Re-purpose excess food – cutting out 100% food waste is close to impossible unfortunately, but with the increasing number of initiatives and companies that work to re-purpose food waste, there are now plenty of ways to make your trash someone else’s treasure.


See below some great initiatives and charities that are doing great things in the battle against food waste:

  • OLIO makes sure that surplus food from events and local businesses ends up in bellies and not bins. This benefits the environment, helps build local communities and improves employee engagement.

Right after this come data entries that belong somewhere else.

import Summits.CriticalPhenomena.SAWScalingLimit.Theorems.CriticalBubbleBound.Negative.CriticalBubbleBoundSubcritical

/-!
# Negative-side results for the crux `SAWTotalPositivity.CriticalBubbleBound` (stmt-CriticalPhenomena-7117):
prover-facing sufficient conditions (counting series, closing bound `c_n(e)x_c^n ≤ K(n+1)^{-1-ε}`), planner notes on the HalfPlaneBubble split, TP₂, other dimensions; typed `halfPlaneBubble ≤ bubble`, target shape `ClosingBound ε` (work-file §7, §9).

Refuter `cdisprove` (standing adversary); the full indexed work file is
`Summits/CriticalPhenomena/SAWScalingLimit/Cruxes/CriticalBubbleBound/Disproof.lean`.
-/

noncomputable section

open MeasureTheory Filter Topology Set Function
open Literature.Probability.LatticeModels Literature.Probability.Percolation
open Literature.Probability.RandomPlanarGeometry Literature.Probability.RandomPlanarGeometry.SAW
open Literature.Barriers.CriticalPhenomena.SupercriticalSAW
open scoped ENNReal NNReal BigOperators

namespace Summit.CriticalPhenomena.SAWScalingLimit.Theorems.CriticalBubbleBound.Negative

open Summit.CriticalPhenomena.SAWScalingLimit.Theses.SAWTotalPositivity (CriticalBubbleBound)

/-! ## §7 Prover-facing SUFFICIENT conditions (what a proof has to deliver) -/

/-- Reduction to counting: the crux follows from the finiteness of the four series
`Σ_n c_n(e) x_c^n`, `e` a unit vector. (Also necessary, by §1 + §5.) [cite: MadrasSlade1993, §1.4] -/
theorem criticalBubbleBound_of_tsum_countAt_ne_top
    (h : ∀ e : Site 2, (zdGraph 2).Adj 0 e →
      ∑' n : ℕ, (Zd.countAt 2 n e : ℝ≥0∞) * ENNReal.ofReal (criticalFugacity ^ n) ≠ ⊤) :
    CriticalBubbleBound := by
  rw [criticalBubbleBound_iff_bubble_ne_top]
  intro e he
  rw [bubble, latticeKernel_zero_eq_tsum_countAt]
  exact h e he

/-- The crux IS the finiteness of the four counting series (necessary and sufficient). [cite: MadrasSlade1993, §1.4] -/
theorem criticalBubbleBound_iff_tsum_countAt_ne_top :
    CriticalBubbleBound ↔ ∀ e : Site 2, (zdGraph 2).Adj 0 e →
      ∑' n : ℕ, (Zd.countAt 2 n e : ℝ≥0∞) * ENNReal.ofReal (criticalFugacity ^ n) ≠ ⊤ := by
  refine ⟨fun h e he => ?_, criticalBubbleBound_of_tsum_countAt_ne_top⟩
  rw [← latticeKernel_zero_eq_tsum_countAt]
  exact (criticalBubbleBound_iff_bubble_ne_top.1 h) e he

/-- **Closing-probability form** (the realistic target): a polynomial gain `c_n(e) x_c^n ≤
K (n+1)^{-(1+ε)}` for the unit vectors `e` — i.e. `c_n(0,e) ≤ K n^{-1-ε} μ^n`, equivalently a
polygon bound `p_m ≤ K' m^{-2-ε} μ^m` — implies the crux (`p`-series). The conjectured truth is
`ε = 1/2` (`p_m ~ B μ^m m^{-5/2}`); in print: Madras 1995 gives only `m^{-1/2}`, Hammond 2018
`m^{-3/2+o(1)}` on a density-one set — both insufficient. [cite: MadrasSlade1993, §1.4] -/
theorem criticalBubbleBound_of_closing_bound {K ε : ℝ} (hε : 0 < ε)
    (h : ∀ e : Site 2, (zdGraph 2).Adj 0 e → ∀ n : ℕ,
      (Zd.countAt 2 n e : ℝ) * criticalFugacity ^ n ≤ K * ((n : ℝ) + 1) ^ (-(1 + ε))) :
    CriticalBubbleBound := by
  apply criticalBubbleBound_of_tsum_countAt_ne_top
  intro e he
  have hK : ∀ n : ℕ, (Zd.countAt 2 n e : ℝ≥0∞) * ENNReal.ofReal (criticalFugacity ^ n) ≤
      ENNReal.ofReal (K * ((n : ℝ) + 1) ^ (-(1 + ε))) := fun n => by
    rw [← ENNReal.ofReal_natCast, ← ENNReal.ofReal_mul (Nat.cast_nonneg _)]
    exact ENNReal.ofReal_le_ofReal (h e he n)
  refine ne_top_of_le_ne_top ?_ (ENNReal.tsum_le_tsum hK)
  have hs : Summable fun n : ℕ => K * ((n : ℝ) + 1) ^ (-(1 + ε)) := by
    refine Summable.mul_left K ?_
    have h1 : Summable fun n : ℕ => ((n : ℝ)) ^ (-(1 + ε)) :=
      Real.summable_nat_rpow.2 (by linarith)
    simpa using (summable_nat_add_iff 1).2 h1
  rw [← ENNReal.ofReal_tsum_of_nonneg (fun n => ?_) hs]
  · exact ENNReal.ofReal_ne_top
  · exact le_trans (mul_nonneg (Nat.cast_nonneg _) (pow_nonneg criticalFugacity_pos_lt_one'.1.le n))
      (h e he n)

/-! ## §9 Notes for planners and provers (typed where cheap)

### 9a. The foreseen split `CriticalBubbleBound ⇐ HalfPlaneBubble → BulkFromBoundary`

The route text foresees `HalfPlaneBubble` (arch generating function between adjacent boundary
points of a half-plane finite) `→ BulkFromBoundary → CriticalBubbleBound`. Two warnings.

(1) `BulkFromBoundary` is NOT glue. With `q_m := c_{m-1}(0,e)` = number of `m`-gons (edge sets)
through a fixed edge, `q_m = (m/2) p_m` (each of the `p_m` polygon classes has `m` edges, half of
them parallel to `e` on average by the quarter-turn symmetry of the COUNT), so
`G_{x_c}(0,e) = x_c + Σ_{m ≥ 4} (m/2) p_m x_c^{m-1}`, whereas the half-plane arch function between
the two adjacent boundary sites only sees the polygons rooted at an edge of their LOWEST row:
`A(x_c) = Σ_m r_m x_c^{m-1}` with `p_m ≤ r_m ≤ (m/2) p_m` (`r_m` = Σ over classes of the number of
bottom-row edges). Finiteness of `A` gives `Σ p_m x_c^m < ∞` at best, which does NOT give
`Σ m p_m x_c^m < ∞`: the multiplicity factor `m` (where along the polygon the root edge sits) is
exactly the difference between boundary and bulk rooting. Any `BulkFromBoundary` needs an extra
mechanism controlling the height of the root edge above the lowest row (a renewal / "unfolding
with polynomial loss" statement), i.e. it is a crux of the same depth as the bubble itself.

(2) What the route CONSUMES is not the half-plane quantity anyway. `TPToHarnack`/`BoundaryHarnack`
need `Z_Ω(b,c) ≤ C` for DOMAIN-adjacent consecutive boundary sites over ALL bounded simply
connected `Ω` — including the two sides `b, c` of the tip of a deep thin cut, whose SAWs `b → c`
exhaust, as the domain grows, all SAWs of `ℤ²` from `b` to `c` avoiding a half-line issuing from
the edge `bc`: the SLIT-PLANE bubble `S`, with `A ≤ S ≤ G`. So even a proof of `HalfPlaneBubble`
plus TP₂ leaves the route's Harnack constant uncontrolled at slit tips; the honest intermediate
target is `S < ∞` (or the full `G < ∞`, the crux), not `A < ∞`.

(3) Lattice remark: on the HEXAGONAL lattice the half-plane arch function IS bounded at `x_c`
(Duminil-Copin–Smirnov 2012, strip identity `1 = c_α A_T + B_T + c_ε E_T`, so `A_T ≤ 1/cos(3π/8)`
uniformly in the strip width) — the parafermionic observable delivers exactly the boundary
quantity `A`, and still not the bulk/slit quantities `G`, `S`. On `ℤ²` even `A < ∞` is open.

### 9b. Why TP₂ cannot supply the constant
`BoundaryTP2` is homogeneous of degree zero under rescaling all partition functions: every
instance `Z(p₁,p₃)Z(p₂,p₄) ≤ Z(p₁,p₂)Z(p₃,p₄)` bounds a product by a product. An ADJACENT pair
`u ∼ v` can sit on the small side only as `(p₁,p₃) = (u,v)` with a boundary point `p₂` between
them in the cyclic order, i.e. only across the mouth of a cut separating `u` from `v` along the
boundary; the resulting bound `Z(u,v) ≤ Z(u,p₂)Z(v,p₄)/Z(p₂,p₄)` has another adjacent-type or
long-range factor on the right and a long-range factor in the denominator — no absolute constant
ever appears. Consistent with the planner's "(the one absolute constant TP cannot supply)".

### 9c. Other dimensions / models (scope of the difficulty)
The same typed statement over `zdGraph d`, `d ≥ 5`, is a THEOREM (Hara–Slade: the bubble diagram
`B(z_c) = Σ_x G_{z_c}(0,x)² < ∞`, hence `G_{z_c}(0,e)² ≤ B(z_c) < ∞`; cf. the tree's
`Literature/Barriers/CriticalPhenomena/LaceExpansionBubbleFiveDim*.lean`). For simple random walk
the analogue is FALSE in `d = 2` (recurrence: the critical Green function is infinite) — Madras–Slade
p. 37 stress this contrast; finiteness for SAW in `d = 2` rests on `α_sing < 1`, for which no soft
argument is known. Nothing in the typed crux lets a prover import the `d ≥ 5` or the Gaussian case.
-/

/-- SAWs of `ℤ²` from `0` to `e₀` staying in the closed upper half-plane `{y ≥ 0}` ("arches"
between two adjacent boundary sites of the half-plane). [cite: MadrasSlade1993, §1.2 (half-space walks)] -/
def HalfPlaneSAW : Type := {p : LatticeSAW 0 e₀ // ∀ w ∈ p.1.support, 0 ≤ w 1}

/-- The critical HALF-PLANE bubble `A = Σ_{arches 0 → e₀} x_c^{|γ|} ∈ [0,∞]`. -/
def halfPlaneBubble : ℝ≥0∞ :=
  ∑' p : HalfPlaneSAW, ENNReal.ofReal (criticalFugacity ^ p.1.1.length)

/-- The planner's foreseen layer-2 crux `HalfPlaneBubble`, typed intrinsically on `ℤ²`. -/
def HalfPlaneBubbleFinite : Prop := halfPlaneBubble ≠ ⊤

/-- `A ≤ G`: the half-plane bubble is dominated by the bulk bubble. [folklore] -/
theorem halfPlaneBubble_le_bubble : halfPlaneBubble ≤ bubble e₀ := by
  rw [halfPlaneBubble, bubble, latticeKernel]
  exact ENNReal.tsum_comp_le_tsum_of_injective Subtype.val_injective
    (fun p : LatticeSAW 0 e₀ => ENNReal.ofReal (criticalFugacity ^ p.1.length))

/-- The crux implies the planner's `HalfPlaneBubble` (trivially); the CONVERSE ("BulkFromBoundary")
is where the multiplicity factor `m` lives (§9a) and is not glue. [folklore] -/
theorem halfPlaneBubbleFinite_of_criticalBubbleBound (h : CriticalBubbleBound) : HalfPlaneBubbleFinite :=
  ne_top_of_le_ne_top ((criticalBubbleBound_iff_bubble_ne_top.1 h) e₀ adj_zero_e₀) halfPlaneBubble_le_bubble

/-- A lattice SAW `0 → e₀` AVOIDS THE CUT below the edge `{0, e₀}` if it never steps between the
sites `(0, y)` and `(1, y)` for any `y ≤ -1` (the cut `{1/2} × (-∞, -1/2]`, whose end is the
midpoint region just below the root edge; the root edge itself is not cut). These are the SAWs
seen, in the limit of large domains, between the two boundary sites at the TIP of a deep thin cut
— the configuration in which the route's `BoundaryHarnack`/`TPToHarnack` consume the constant. -/
def AvoidsCut (p : LatticeSAW 0 e₀) : Prop :=
  ∀ y : ℤ, y ≤ -1 → s((![0, y] : Site 2), ![1, y]) ∉ p.1.edges

/-- The critical SLIT-PLANE bubble `S = Σ_{γ : 0 → e₀ avoiding the cut} x_c^{|γ|}`. -/
def slitPlaneBubble : ℝ≥0∞ :=
  ∑' p : {p : LatticeSAW 0 e₀ // AvoidsCut p}, ENNReal.ofReal (criticalFugacity ^ p.1.1.length)

/-- Half-plane arches avoid the cut (they never visit a site with negative ordinate). [folklore] -/
theorem avoidsCut_of_halfPlane (p : HalfPlaneSAW) : AvoidsCut p.1 := by
  intro y hy hmem
  have h0 : (![0, y] : Site 2) ∈ p.1.1.support := p.1.1.fst_mem_support_of_mem_edges hmem
  have := p.2 _ h0
  simp at this
  omega

/-- `A ≤ S`: the half-plane bubble is dominated by the slit-plane bubble. [folklore] -/
theorem halfPlaneBubble_le_slitPlaneBubble : halfPlaneBubble ≤ slitPlaneBubble := by
  rw [halfPlaneBubble, slitPlaneBubble]
  let F : HalfPlaneSAW → {p : LatticeSAW 0 e₀ // AvoidsCut p} := fun p => ⟨p.1, avoidsCut_of_halfPlane p⟩
  have hF : Injective F := fun p q h => Subtype.ext (congrArg (fun r : {p : LatticeSAW 0 e₀ // AvoidsCut p} => r.1) h)
  exact ENNReal.tsum_comp_le_tsum_of_injective hF
    (fun q : {p : LatticeSAW 0 e₀ // AvoidsCut p} => ENNReal.ofReal (criticalFugacity ^ q.1.1.length))

/-- `S ≤ G`: the slit-plane bubble is dominated by the bulk bubble. [folklore] -/
theorem slitPlaneBubble_le_bubble : slitPlaneBubble ≤ bubble e₀ := by
  rw [slitPlaneBubble, bubble, latticeKernel]
  exact ENNReal.tsum_comp_le_tsum_of_injective Subtype.val_injective
    (fun p : LatticeSAW 0 e₀ => ENNReal.ofReal (criticalFugacity ^ p.1.length))

/-- The three-level chain `A ≤ S ≤ G` (half-plane ≤ slit-plane ≤ bulk). What the route needs at
slit tips is `S < ∞`; what the foreseen layer-2 crux offers is `A < ∞`; what the crux states is
`G < ∞`. Only `G < ∞ ⇒ S < ∞ ⇒ A < ∞` are free.

EXPONENT LEDGER (heuristic, `p_m = m^{-θ} μ^m`, `ν = 3/4`; exact combinatorics, conjectural
exponents): in polygon language the three series count the `m`-gons with a multiplicity —
`G`: `(m/2) p_m` (root edge anywhere: finite iff `θ > 2`); `S`: `Σ_P width(P) ≍ m^ν p_m` (the root
edge must be the LOWEST edge of the polygon in its column strip — one per occupied strip — since
the cut below the root must stay in the exterior: finite iff `θ > 1 + ν = 7/4`); `A`:
`Σ_P #{edges of P on its lowest row} ≍ p_m` up to `m^{o(1)}` (finite iff `θ > 1`, morally). With the
predicted `θ = 5/2` all three converge; with the best proved `θ_n ≥ 3/2 - δ` (density one, Hammond
2018) none is settled. So restating the crux "for boundary pairs only" does NOT buy the half-plane
threshold: slit tips keep it at `7/4`, interior pairs at `2`. [folklore] -/
theorem bubble_chain : halfPlaneBubble ≤ slitPlaneBubble ∧ slitPlaneBubble ≤ bubble e₀ :=
  ⟨halfPlaneBubble_le_slitPlaneBubble, slitPlaneBubble_le_bubble⟩

/-! ### 9d. Realistic intermediate TARGETS (near-misses we cannot close; no `sorry` kept)

* `ClosingBound ε` below with ANY `ε > 0` closes the crux (`criticalBubbleBound_of_closing_bound`);
  in print `ε` would have to beat Hammond's density-one `n^{-3/2+o(1)}` polygon bound by making it
  hold for ALL `n` with an extra factor `n^{-1/2-ε}` — open.
* Equivalently a polygon bound `p_m ≤ K m^{-2-ε} μ^m` for all even `m`.
* NOT sufficient (do not file): `p_m ≤ μ^m` (Kesten/Hammersley, gives `Σ m · 1`), Madras's
  `p_m ≤ C m^{-1/2} μ^m`, any bound on `c_n` alone, any susceptibility / `ℓ¹` bound (§6), any
  statement open in the fugacity (§4), TP₂ alone (§9b). -/

/-- TARGET SHAPE for provers: a polynomial closing bound with exponent `1 + ε`. At `ε = 1/2` this
is the conjectured truth `c_n(0,e) ≍ n^{-3/2} μ^n`. [cite: MadrasSlade1993, §1.4] -/
def ClosingBound (ε : ℝ) : Prop :=
  ∃ K : ℝ, ∀ e : Site 2, (zdGraph 2).Adj 0 e → ∀ n : ℕ,
    (Zd.countAt 2 n e : ℝ) * criticalFugacity ^ n ≤ K * ((n : ℝ) + 1) ^ (-(1 + ε))

/-- Any positive `ε` in `ClosingBound ε` proves the crux. [cite: MadrasSlade1993, §1.4] -/
theorem criticalBubbleBound_of_closingBound {ε : ℝ} (hε : 0 < ε) (h : ClosingBound ε) :
    CriticalBubbleBound := by
  obtain ⟨K, hK⟩ := h
  exact criticalBubbleBound_of_closing_bound hε hK

end Summit.CriticalPhenomena.SAWScalingLimit.Theorems.CriticalBubbleBound.Negative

  • The Felix Project collects fresh, nutritious food that cannot be sold. We deliver this surplus food to charities and schools so they can provide healthy meals and help the most vulnerable in our society.
  • FareShare fights hunger, and tackles food waste. FareShare is the UK’s national network of charitable food redistributors. They take good quality surplus food from right across the food industry and get it to almost 11,000 frontline charities and community groups.
  • DASH Water, set up by two friends Alex and Jack, on a mission to encourage people to start drinking more water and stop throwing away deliciously wonky fruit and vegetable that’s not accepted for commercial food use.